Ha avuto successo, poche ore fa, il primo step dell’iniziativa promossa dallo Zonta International Club di Potenza, con la inaugurazione, alla presenza della Presidente del Club, Dina Russiello, nel palazzo di vetro dell’ospedale San Carlo di Potenza della mostra personale dell’artista Maria Ditaranto,
che ha donato una sua opera da installare nella stanza trucco e parrucco “Alice allo Specchio”, allestita da circa un anno nel reparto Oncologico dello stesso Ospedale in cui le socie del Club Service potentino, come volontarie, accolgono e dialogano, con il supporto di un’estetista, anch’essa volontaria, con le donne che vivono la dolorosa esperienza del tumore. Quadri bellissimi di una artista di grande spessore. Bravissima la musicista Daniela Ippolito con la sua arpa.
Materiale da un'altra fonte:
import Literature.AnabelianGeometry.SemiGraphs.PSCThm16iiGeneralSigmaProofs
import Literature.AnabelianGeometry.SemiGraphs.PSCThm16iiiHypothesisFreeProofs
import Literature.AnabelianGeometry.SemiGraphs.PSCSeparatingCoveringsProofs2
import HarnessLib

/-!
# [CombGC] Theorem 1.6 (i)(ii)(iii) AS TYPED — one closer from the origin statements (capstone)

Mochizuki, *A combinatorial version of the Grothendieck conjecture*, Tohoku Math. J. **59** (2007)
[CombGC], Theorem 1.6 (Criterion for graphicity), author's ms p. 13: for `G`, `H` semi-graphs of
anabelioids of pro-`Σ` PSC-type and `α : Π_G ⥲ Π_H` (resp. `β : Π^unr_G ⥲ Π^unr_H` for `G`, `H` sturdy):
"(i) `α` is numerically cuspidal if and only if it is group-theoretically cuspidal. (ii) `α` is graphic
if and only if it is graphically filtration-preserving. (iii) `β` is verticially filtration-preserving
if and only if it is group-theoretically verticial."

Sub-DAG `plan/L3/SUBDAG-CombGC-Thm16.md`, row T16-CAPSTONE (node CombGC:Thm1.6; FACT-LIST rows F-0458
`NumericallyCuspidalIffHolds`, F-0444 `GraphicIffFiltrationPreservingHolds`, F-0461 `UnrVerticialIffHolds`
— abc-iut-L3-t4's typings in `PSCGraphicity.lean`, quantified over all data of an origin `Ω`).  The
three legs are in the tree, each for EVERY `Σ` and with no displayed side binder besides profiniteness:
(i) `numericallyCuspidalIff_holds_of_inputs` (`PSCCommonPrimeProofs.lean`, abc-iut-w5-d183), (ii)
`graphicIffFiltrationPreservingHolds_of_inputs''` (`PSCThm16iiGeneralSigmaProofs.lean`, abc-iut-w5-d174;
shadow graphicity on the pro-`l` images of the sturdy levels), (iii) `unrVerticialIffHolds_of_inputs''`
(`PSCThm16iiiHypothesisFreeProofs.lean`, abc-iut-w5-d183 over abc-iut-w4-d052's pro-`l` shadow route on
`Π^unr`-levels).  This proof-only file only COMPOSES them:

* **`thm16_holds_of_inputs`** — `NumericallyCuspidalIffHolds Ω ∧ GraphicIffFiltrationPreservingHolds Ω ∧
  UnrVerticialIffHolds Ω` for every origin `Ω` whose data live on profinite groups (displayed `hprof`;
  the interface's `proSigma` field constrains finite quotients only) and satisfy the THIRTEEN origin
  statements BY NAME (the union of the legs' inputs is the input list of (ii)): [CombGC] Rmk. 1.1.3 /
  Prop. 1.3 ranks `RankStatementsHold` (F-3098), [IUTchI] Rmk. 1.2.3 (iv) cuspidal and nodal parts
  `CuspidalEdgeLikeCharacterizationHolds` (F-1931) / `NodalEdgeLikeCharacterizationHolds`, Rmk. 1.1.6
  `CompactifyOfPSCTypeHolds`, coverings `RestrictBDOfPSCTypeHolds`, Rmk. 1.1.5 `SturdyCoverHolds`,
  Prop. 1.2 (i) `OpenInterDeterminesComponentHolds` (F-0459), Prop. 1.2 (ii)
  `CommensurableTerminalityHolds` (F-0438), Prop. 1.5 (ii) `GraphicIffEdgeLikeVerticialHolds`, the
  corrected [IUTchI] Rmk. 1.2.3 (iv) unramified part `UnrVerticialCharacterizationHolds'`, Rmk. 1.1.5 rank
  `UnrVertAbOfRankHolds` (F-3235), connectedness `VertCountLeNodeCountSuccHolds`, pro-`l` completions
  `MapAlongProLOfPSCTypeHolds`;
* **`thm16_holds_of_separating`** — the same with Prop. 1.2 (i)(ii) replaced by their common source, the
  separating-coverings statement `SeparatingCoveringsHolds` (sub-DAG `SUBDAG-CombGC-Prop12.md` row P12-L00:
  `openInterDeterminesComponentHolds_of_separating`, `commensurableTerminalityHolds_of_separating`,
  abc-iut-w5-d183): TWELVE origin statements + profiniteness;
* `thm16_i_ii_iii_of_inputs` — the three typed iff-statements at one triple `G`, `H`, `α` / `β`.

Proof-only (0 defs); every input is an origin statement consumed by name — a FACT row is an assumption
label, nothing here asserts the printed claims for curves; typed ≠ proved for the origin statements
themselves; nothing here takes a side on [IUTchIII] Cor. 3.12. [cite: MochizukiCombGC2007, Thm 1.6 p.13]
[cite: MochizukiCombGC2007, Prop 1.2 p.8] [cite: MochizukiCombGC2007, Def 1.1(ii) p.6]
-/

noncomputable section

namespace Literature.AnabelianGeometry.SemiGraphs

namespace PSCDatum

universe u

section Capstone

variable (Ω : PSCOrigin.{u})

/-- **[CombGC] Theorem 1.6 AS TYPED, (i) ∧ (ii) ∧ (iii), from the thirteen origin statements.**  For
every origin `Ω` with profinite data (`hprof`) satisfying, BY NAME, `RankStatementsHold`,
`CuspidalEdgeLikeCharacterizationHolds`, `NodalEdgeLikeCharacterizationHolds`, `CompactifyOfPSCTypeHolds`,
`RestrictBDOfPSCTypeHolds`, `SturdyCoverHolds`, `OpenInterDeterminesComponentHolds`,
`CommensurableTerminalityHolds`, `GraphicIffEdgeLikeVerticialHolds`, `UnrVerticialCharacterizationHolds'`,
`UnrVertAbOfRankHolds`, `VertCountLeNodeCountSuccHolds`, `MapAlongProLOfPSCTypeHolds`: "(i) `α` is
numerically cuspidal iff group-theoretically cuspidal; (ii) `α` is graphic iff graphically
filtration-preserving; (iii) [for `G`, `H` sturdy] `β` is verticially filtration-preserving iff
group-theoretically verticial" (p. 13) — for ALL `G`, `H` of `Ω`-type, every `Σ_G`, `Σ_H`, every `α`,
`β`.  Legs: `numericallyCuspidalIff_holds_of_inputs` (i), `graphicIffFiltrationPreservingHolds_of_inputs''`
(ii), `unrVerticialIffHolds_of_inputs''` (iii). [cite: MochizukiCombGC2007, Thm 1.6 p.13] -/
theorem thm16_holds_of_inputs
    (hprof : ∀ ⦃Q : Type u⦄ [Group Q] [TopologicalSpace Q] [IsTopologicalGroup Q] (K : PSCDatum Q),
      Ω.IsOfPSCType K → CompactSpace Q ∧ TotallyDisconnectedSpace Q)
    (hrank : RankStatementsHold Ω) (hcusp : CuspidalEdgeLikeCharacterizationHolds Ω)
    (hnodal : NodalEdgeLikeCharacterizationHolds Ω) (hcpt : CompactifyOfPSCTypeHolds Ω)
    (hres : RestrictBDOfPSCTypeHolds Ω) (hcover : SturdyCoverHolds Ω)
    (hopen : OpenInterDeterminesComponentHolds Ω) (hCT : CommensurableTerminalityHolds Ω)
    (hP15 : GraphicIffEdgeLikeVerticialHolds Ω) (hunr : UnrVerticialCharacterizationHolds' Ω)
    (hrankv : UnrVertAbOfRankHolds Ω) (hconn : VertCountLeNodeCountSuccHolds Ω)
    (hmap : MapAlongProLOfPSCTypeHolds Ω) :
    Literature.AnabelianGeometry.SemiGraphs.PSCDatum.NumericallyCuspidalIffHolds Ω ∧
      Literature.AnabelianGeometry.SemiGraphs.PSCDatum.GraphicIffFiltrationPreservingHolds Ω ∧
        Literature.AnabelianGeometry.SemiGraphs.PSCDatum.UnrVerticialIffHolds Ω :=
  ⟨numericallyCuspidalIff_holds_of_inputs Ω hprof hCT hopen hcusp hres hmap,
    graphicIffFiltrationPreservingHolds_of_inputs'' Ω hprof hrank hcusp hnodal hcpt hres hcover hopen hCT
      hP15 hunr hrankv hconn hmap,
    unrVerticialIffHolds_of_inputs'' Ω hprof hrank hconn hunr hrankv hres hmap hopen⟩

/-- **[CombGC] Theorem 1.6 AS TYPED, (i) ∧ (ii) ∧ (iii), from TWELVE origin statements** — as
`thm16_holds_of_inputs`, with Prop. 1.2 (i) `OpenInterDeterminesComponentHolds` and Prop. 1.2 (ii)
`CommensurableTerminalityHolds` replaced by their common source, the separating-coverings statement
`SeparatingCoveringsHolds` ([CombGC] p. 9: "… we may replace 'open in' by 'equal to' …"; sub-DAG row
P12-L00: `openInterDeterminesComponentHolds_of_separating`, `commensurableTerminalityHolds_of_separating`).
[cite: MochizukiCombGC2007, Thm 1.6 p.13] [cite: MochizukiCombGC2007, Prop 1.2 p.8] -/
theorem thm16_holds_of_separating
    (hprof : ∀ ⦃Q : Type u⦄ [Group Q] [TopologicalSpace Q] [IsTopologicalGroup Q] (K : PSCDatum Q),
      Ω.IsOfPSCType K → CompactSpace Q ∧ TotallyDisconnectedSpace Q)
    (hsep : SeparatingCoveringsHolds Ω)
    (hrank : RankStatementsHold Ω) (hcusp : CuspidalEdgeLikeCharacterizationHolds Ω)
    (hnodal : NodalEdgeLikeCharacterizationHolds Ω) (hcpt : CompactifyOfPSCTypeHolds Ω)
    (hres : RestrictBDOfPSCTypeHolds Ω) (hcover : SturdyCoverHolds Ω)
    (hP15 : GraphicIffEdgeLikeVerticialHolds Ω) (hunr : UnrVerticialCharacterizationHolds' Ω)
    (hrankv : UnrVertAbOfRankHolds Ω) (hconn : VertCountLeNodeCountSuccHolds Ω)
    (hmap : MapAlongProLOfPSCTypeHolds Ω) :
    Literature.AnabelianGeometry.SemiGraphs.PSCDatum.NumericallyCuspidalIffHolds Ω ∧
      Literature.AnabelianGeometry.SemiGraphs.PSCDatum.GraphicIffFiltrationPreservingHolds Ω ∧
        Literature.AnabelianGeometry.SemiGraphs.PSCDatum.UnrVerticialIffHolds Ω :=
  thm16_holds_of_inputs Ω hprof hrank hcusp hnodal hcpt hres hcover
    (openInterDeterminesComponentHolds_of_separating Ω hsep hprof)
    (commensurableTerminalityHolds_of_separating Ω hsep hprof) hP15 hunr hrankv hconn hmap

/-- **[CombGC] Theorem 1.6 at one triple**: for `G`, `H` of `Ω`-type (any `Σ_G`, `Σ_H`), any
`α : Π_G ⥲ Π_H` and any `β : Π^unr_G ⥲ Π^unr_H`, the three typed statements
`NumericallyCuspidalIffGroupTheoreticallyCuspidal G H α`, `GraphicIffGraphicallyFiltrationPreserving G H α`,
`UnrVerticiallyFiltrationPreservingIffVerticial G H β` — from the thirteen origin statements and
profiniteness. [cite: MochizukiCombGC2007, Thm 1.6 p.13] -/
theorem thm16_i_ii_iii_of_inputs
    (hprof : ∀ ⦃Q : Type u⦄ [Group Q] [TopologicalSpace Q] [IsTopologicalGroup Q] (K : PSCDatum Q),
      Ω.IsOfPSCType K → CompactSpace Q ∧ TotallyDisconnectedSpace Q)
    (hrank : RankStatementsHold Ω) (hcusp : CuspidalEdgeLikeCharacterizationHolds Ω)
    (hnodal : NodalEdgeLikeCharacterizationHolds Ω) (hcpt : CompactifyOfPSCTypeHolds Ω)
    (hres : RestrictBDOfPSCTypeHolds Ω) (hcover : SturdyCoverHolds Ω)
    (hopen : OpenInterDeterminesComponentHolds Ω) (hCT : CommensurableTerminalityHolds Ω)
    (hP15 : GraphicIffEdgeLikeVerticialHolds Ω) (hunr : UnrVerticialCharacterizationHolds' Ω)
    (hrankv : UnrVertAbOfRankHolds Ω) (hconn : VertCountLeNodeCountSuccHolds Ω)
    (hmap : MapAlongProLOfPSCTypeHolds Ω)
    ⦃Q : Type u⦄ [Group Q] [TopologicalSpace Q] [IsTopologicalGroup Q]
    ⦃Q' : Type u⦄ [Group Q'] [TopologicalSpace Q'] [IsTopologicalGroup Q']
    {G : PSCDatum Q} {H : PSCDatum Q'} (hGΩ : Ω.IsOfPSCType G) (hHΩ : Ω.IsOfPSCType H)
    (α : Q ≃ₜ* Q') (β : (Q ⧸ G.unrKer) ≃ₜ* (Q' ⧸ H.unrKer)) :
    G.NumericallyCuspidalIffGroupTheoreticallyCuspidal H α ∧
      G.GraphicIffGraphicallyFiltrationPreserving H α ∧
        G.UnrVerticiallyFiltrationPreservingIffVerticial H β := by
  obtain ⟨h1, h2, h3⟩ := thm16_holds_of_inputs Ω hprof hrank hcusp hnodal hcpt hres hcover hopen hCT
    hP15 hunr hrankv hconn hmap
  exact ⟨h1 G H α hGΩ hHΩ, h2 G H α hGΩ hHΩ, h3 G H β hGΩ hHΩ⟩

end Capstone

end PSCDatum

end Literature.AnabelianGeometry.SemiGraphs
Il critico d’arte e curatore della mostra, Rino Cardone, ha avuto modo di evidenziare come l’artista si richiami “agli scritti della Cabala ebraica e ai passi del Cantico dei Cantici la Lilith dipinta da Maria Ditaranto. La figura realizzata da questa artista rimanda a una donna “salita dal deserto” del dolore; che ha conosciuto lo sgomento del supplizio, pari a quello della crocifissione romana. L’immagine da lei creata – ha detto ancora cardone – é quella di Lilith nell’atto di abbandonare il Giardino dell’Eden, con l’uso delle ali. L’antica tradizione ebraica vuole che Lilith fu creata dalla terra e non dalla costola di Adamo: come fu, invece, per Eva. In tale narrazione della Torah la nascita di Lilith é pertanto antecedente a quella di Eva. Questo racconto biblico si assomma a quello della tradizione semita. Quello che vuole che Lilith non accettò la supremazia di alcuno nel Giardino primordiale, in cui c’erano due Alberi sacri: quello della Conoscenza del bene e del male e quello della Vita. Fu qui, in questo Luogo, che lei decise di fuggire da ogni imposizione di disuguaglianza e da ogni idea di subalternità dall’altro.
E chiese, pertanto, che le fossero date delle ali: per lasciarsi alle spalle quanto vissuto fino a quel momento. Il suo desiderio fu, presto, accontentato, salvo – però – che Lilith utilizzò quelle stesse ali, non solo per fuggire da ogni sofferenza e dolore, ma anche per gettarsi nelle acque del Mar Rosso: in un atto estremo di liberazione che la potesse condurre ad una “vita più piena” slegata dalla materia. Un gesto, questo, che nessuno potrà mai comprendere fino in fondo. Maria Ditaranto riprende questo mito.
E ad esso fa “calzare” la Sapienza antica che appartenne a re Salomone descrivendo una donna che si mostra “come un giglio tra i rovi”, assalita dagli insetti e dalle locuste. La bellezza che ci descrive Maria Ditaranto é quella di una donna che appare – agli occhi di tutti – “come un melo tra gli alberi del bosco”; i cui “seni sono come due cerbiatti, gemelli di una gazzella” e le cui guance sono “come spicchi di melograno”. La Lilith di Maria Ditaranto ha le “curve dei fianchi come monili” e il ventre come “un cumulo di grano, circondato dai gigli”. Il suo collo è come una “torre d’avorio”; la sua “statura – ha concluso il cxritico – é slanciata come una palma”; i suoi “riccioli sono come grappoli di palma” e i suoi seni “somigliano a grappoli d’uva”.